This is documentation for the next version of Grafana Tempo documentation. For the latest stable release, go to the latest version.
About the Tempo architecture
Grafana Tempo is a distributed tracing backend designed for high-volume trace ingestion and querying at scale. Tempo 3.0 introduces a new architecture that decouples the write and read paths using a Kafka-compatible message queue as a durable intermediary.
Design philosophy
The Tempo architecture is built around several key principles.
Separate components handle writing trace data to storage and serving queries. You can scale writes and reads independently, and a failure in one path doesn’t affect the other.
Kafka serves as a durable write-ahead log (WAL) between distributors and downstream consumers. Once Kafka acknowledges a write, the data is safe. This replaces the previous in-process ingestion WAL that lived on local disks, while live-stores still use a separate local WAL for quickly available search.
Because Kafka provides durability on the write path, Tempo doesn’t need to replicate data across multiple instances. This replication factor of 1 significantly reduces cost and query complexity.
Tempo uses Apache Parquet as the default columnar block format, storing trace data in a columnar layout that enables efficient querying of specific attributes without reading entire traces.
Refer to Apache Parquet block format configuration and Apache Parquet schema to learn more.
Write path
The write path gets trace data from instrumented applications into long-term object storage.
- Distributors receive trace data over OTLP or other supported protocols, validate it against rate limits, shard traces by trace ID, and write records to Kafka partitions.
- Kafka durably stores the records. The write is acknowledged to the client as soon as Kafka confirms receipt.
- Block-builders consume records from Kafka, organize spans into blocks in Apache Parquet format, and flush those blocks to object storage.
The block-builder operates on a consumption cycle: it reads a batch of records from Kafka, builds blocks from them, flushes the blocks to object storage, and commits the offset back to Kafka. Each cycle produces a clean cut of data. Traces that span multiple cycles have their spans split across blocks, which the query path handles at query time.
Read path
The read path serves queries by combining recent data from live-stores with historical data from object storage.
- The query frontend receives a query, shards it into parallel jobs, and distributes them to queriers.
- Queriers execute jobs by fetching data from two sources: live-stores for recent data (typically the last 30 minutes to 1 hour) and object storage for historical data, using bloom filters and indexes for efficient block lookups.
- The query frontend merges results from all queriers and returns the response.
Live-stores and the recent data window
Live-stores are the read-path component responsible for serving recent trace data. They consume from Kafka independently of block-builders and write traces to temporary on-disk blocks, making them available for queries seconds after they’re consumed.
Live-stores exist because there’s a gap between when you write data to Kafka and when the block-builder flushes it to object storage. During this window, the only way to query that data is through the live-store.

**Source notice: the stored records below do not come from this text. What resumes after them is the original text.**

import Summits.HubbardSuperconductivity.HubbardSuperconductivity.Theorems.AnisotropyChordTransferFibre3FinXB2Eval

/-!
# Route `AnisotropyChord` / H0 rotor rung: FIN XB2 row-`N₁` certificate at `L = 31` — cell facts, part `m`

Kernel facts `xbCellAny2 31 (49/50) la lb c = true` (evaluator `…FinXB2Eval`, point wedges recomputed in the same `decide`) for 1 λ-cell(s) of the per-`L` cover
(`…FinXB2Cover.xbCheck2`; cell design: p3 g6 scratch `xb_design2.py`, float mirror `xb_mirror.py` (g5)); assembled in `…FinXB2ThirtyOne`.
Prover seat `hubbard-h0-rotor-p3` g6; helper for piece A = stmt-HubbardSuperconductivity-23918 of rung 19089 (`--supports`, helper class).
WHAT THIS IS NOT: nothing here proves superconductivity in the Hubbard model (rotor TARGET as worded stays FALSE, g15 verdict); kernel facts for the FIN certificate of ONE hypothesis (row `N₁`) of ONE conditional reduction.  Tree imports only; no sorry, no new axioms.
-/

set_option linter.dupNamespace false

namespace Summit.HubbardSuperconductivity.HubbardSuperconductivity.Theorems.AnisotropyChord.Transfer.Fibre3

namespace FinXB

set_option maxHeartbeats 4000000 in
/-- kernel fact: cell 28 at `L = 31` (certified, c = (2/5 : ℚ)). [folklore] -/
theorem xb2c31_28 : xbCellAny2 31 (49/50 : ℚ) 489140962370080 604792228660456 (2/5 : ℚ) = true := by
  decide +kernel

end FinXB

end Summit.HubbardSuperconductivity.HubbardSuperconductivity.Theorems.AnisotropyChord.Transfer.Fibre3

Live-stores own the partition lifecycle within Tempo. They manage a partition ring that tracks which partitions are active and which live-stores own them. This is separate from Kafka’s internal partition management. Refer to the partition ring documentation for details.
How the paths connect
The write and read paths connect through two mechanisms:
- Kafka is the shared source of truth. Both block-builders and live-stores consume from the same Kafka partitions, but they track their own consumer offsets independently.
- Object storage is where the paths converge. Block-builders write blocks there; queriers read from there.
Even if a block-builder is down or slow, live-stores continue serving recent data. If a live-store restarts, it replays from Kafka to rebuild its in-memory state. The two paths are resilient to independent failures.